Come nella migliore tradizione della science-fiction speculativa, Under the skin rappresenta il tema della violenza di genere tramite un’inversione narrativa: la protagonista femminile è una di cacciatrice seriale di uomini che vengono abbordati, allettati e poi eliminati brutalmente. A un certo punto si capisce che la ragazza non è di origine terrestre, tanto che qualche recensione[i] richiama esplicitamente L’uomo che cadde sulla terra di Nicolas Roeg. Verso il finale invece va in scena un rovesciamento dei rapporti di forza, una ricomposizione del senso, e la cacciatrice diventata femmina umana si trasforma in preda sessuale.
Il film inizia con la giovane protagonista che spoglia una prosituta coetanea, priva di sensi, e ne riveste i panni; si mette poi alla guida di un furgone e percorre le strade di Glasgow (stessa ambientazione del romanzo, perché Michel Faber vive in Scozia). Questa ragazza, che rimarrà senza nome per tutto il film, è interpretata da una strabiliante Scarlett Johansson, che si è sottoposta a un difficile tour de force per interpretare questo ruolo, rimasto famoso soltanto perché è il primo film in cui appare completamente nuda (anche se sono quantitativamente superiori le scene di nudo integrale maschile).
Ogni volta che vede in strada un uomo non oltre la mezza età, la ragazza accosta il furgone e con la scusa di chiedere indicazioni stradali rivolge domande mirate a sapere se vive da solo, se qualcuno lo attenda a casa. È essenziale che nessuno possa accorgersi della scomparsa delle sue vittime. Non le occorre un grande sforzo per attrarre gli uomini in una casa all’apparenza abbandonata, dove si leva con gesti allusivi i vestiti. Invariabilmente le sue prede la seguono nel buio sprofondando in un liquido nero che le ingoia.

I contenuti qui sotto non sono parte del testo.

/-- **The bond sum over all edges touching `B(L+1)`** adds at most `|∂ᵉB(L+1)|` to the interior
sum (each bond expectation is at most `1` in absolute value). [folklore] -/
theorem sum_edgesTouching_integral_bondSpin_le {μ : Measure (SpinConfig (Site d))}
    [IsProbabilityMeasure μ] (hμ : IsTranslationInvariantMeasure μ) (L : ℕ) :
    ∑ e ∈ edgesTouching (zdGraph d) (box d (L + 1)), ∫ σ, bondSpin σ e ∂μ ≤
      #(box d (L + 1)) * ∑ i, spinCorr μ {0, Pi.single i 1} +
        d * ((#(box d (L + 1)) : ℝ) - #(box d L)) + #(edgeBoundary (zdGraph d) (box d (L + 1))) := by
  have hsplit := Finset.sum_sdiff (edgesIn_subset_edgesTouching (G := zdGraph d) (box d (L + 1)))
    (f := fun e => ∫ σ, bondSpin σ e ∂μ)
  rw [← hsplit]
  have hbdry : ∑ e ∈ edgesTouching (zdGraph d) (box d (L + 1)) \ edgesIn (zdGraph d) (box d (L + 1)),
      ∫ σ, bondSpin σ e ∂μ ≤ #(edgeBoundary (zdGraph d) (box d (L + 1))) := by
    rw [show edgesTouching (zdGraph d) (box d (L + 1)) \ edgesIn (zdGraph d) (box d (L + 1)) =
      edgeBoundary (zdGraph d) (box d (L + 1)) from rfl]
    calc ∑ e ∈ edgeBoundary (zdGraph d) (box d (L + 1)), ∫ σ, bondSpin σ e ∂μ
        ≤ ∑ _e ∈ edgeBoundary (zdGraph d) (box d (L + 1)), (1 : ℝ) :=
          Finset.sum_le_sum fun e _ => integral_bondSpin_le_one μ e
      _ = #(edgeBoundary (zdGraph d) (box d (L + 1))) := by simp
  linarith [sum_edgesIn_integral_bondSpin_le hμ L, hbdry]
/-! ## Cauchy–Schwarz on a set of finite measure (real form) -/

/-- **Cauchy–Schwarz against `1`** on a set of finite measure, real form: `(∫_s g)² ≤ μ(s) · ∫_s g²` for `g`
with `g²` integrable on `s` (via the `ℝ≥0∞` form `‖∫_s h‖₊² ≤ μ(s) ∫⁻_s ‖h‖₊²`). [folklore] -/
theorem sq_setIntegral_le_measureReal_mul {α : Type*} [MeasurableSpace α] {μ : Measure α} {s : Set α}
    (hs : μ s ≠ ∞) {g : α → ℝ} (hg : AEStronglyMeasurable g (μ.restrict s))
    (hg2 : IntegrableOn (fun a => g a ^ 2) s μ) :
    (∫ a in s, g a ∂μ) ^ 2 ≤ μ.real s * ∫ a in s, g a ^ 2 ∂μ := by
  have h := sq_nnnorm_setIntegral_le (μ := μ) (s := s) (h := fun a => (g a : ℂ))
    (Complex.continuous_ofReal.comp_aestronglyMeasurable hg)
  rw [integral_complex_ofReal, coe_nnnorm_sq_eq_ofReal, Complex.norm_real, Real.norm_eq_abs, sq_abs] at h
  have h2 : ∫⁻ a in s, (‖(g a : ℂ)‖₊ : ℝ≥0∞) ^ 2 ∂μ = ENNReal.ofReal (∫ a in s, g a ^ 2 ∂μ) := by
    rw [ofReal_integral_eq_lintegral_ofReal hg2 (Eventually.of_forall fun a => sq_nonneg (g a))]
    refine lintegral_congr fun a => ?_
    rw [coe_nnnorm_sq_eq_ofReal, Complex.norm_real, Real.norm_eq_abs, sq_abs]
  rw [h2, ← ENNReal.ofReal_toReal hs, ← measureReal_def,
    ← ENNReal.ofReal_mul measureReal_nonneg] at h
  exact (ENNReal.ofReal_le_ofReal_iff (mul_nonneg measureReal_nonneg
    (integral_nonneg fun a => sq_nonneg (g a)))).1 h

/-! ## One background `X'`: the two pointwise inequalities -/

section Pointwise

variable {N' M : ℕ} {L : ℝ}

/-- **Kernel entries are small means**: `K_{X'}(x,y)² ≤ b⁶ ∫_{C_x×C_y} (Re Ψ(·,·,X'))²` (Cauchy–Schwarz on the
cell pair, `|C_x × C_y| = b⁶`). [folklore] -/
theorem cellKernel_sq_le {Ψ : Config (N' + 2) → ℂ} (hΨ : Continuous Ψ) (hL : 0 < L) (hM : 1 ≤ M)
    (X' : Config N') (x y : Fin 3 → Fin M) :
    cellKernel L M Ψ X' x y ^ 2 ≤ (L / M) ^ 6 *
      ∫ p in cubeIco (corner M (L / M) x) (L / M) ×ˢ cubeIco (corner M (L / M) y) (L / M),
        (Ψ (Fin.cons p.1 (Fin.cons p.2 X'))).re ^ 2 := by
  have hMpos : (0 : ℝ) < M := by exact_mod_cast hM
  have hb : 0 < L / M := div_pos hL hMpos
  have hGc : Continuous fun p : Space × Space => (Ψ (Fin.cons p.1 (Fin.cons p.2 X'))).re :=
    Complex.continuous_re.comp (hΨ.comp (continuous_finCons_finCons_left X'))
  set S : Set (Space × Space) := cubeIco (corner M (L / M) x) (L / M) ×ˢ cubeIco (corner M (L / M) y) (L / M)
    with hS
  have hvol : (volume : Measure (Space × Space)).real S = (L / M) ^ 6 := volume_real_prod_cubeIco _ _ hb.le
  have hfin : (volume : Measure (Space × Space)) S ≠ ∞ := by
    intro htop
    have : (volume : Measure (Space × Space)).real S = 0 := by rw [measureReal_def, htop, ENNReal.toReal_top]
    rw [hvol] at this
    exact absurd this (pow_pos hb 6).ne'
  rw [cellKernel_eq_setIntegral_prod hΨ L M X' x y, ← hvol]
  exact sq_setIntegral_le_measureReal_mul hfin
    (integrableOn_prod_cubeIco hGc _ _ _).aestronglyMeasurable (integrableOn_prod_cubeIco (hGc.pow 2) _ _ _)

Le immagini, di precisa composizione formale, non trovano una spiegazione esplicita (il primo dialogo è addirittura venti minuti dopo l’inizio del film), ma si intuisce che la protagonista è in realtà una creatura aliena, appartenente a un’organizzazione della quale fanno parte almeno altri tre extraterrestri. Si trova in incognito sul nostro pianeta dove cattura esseri umani di sesso maschile per uno scopo non precisato — potrebbe essere, come ipotizzano alcuni recensori, per sottrarne l’intera cute da usare come mascheramento.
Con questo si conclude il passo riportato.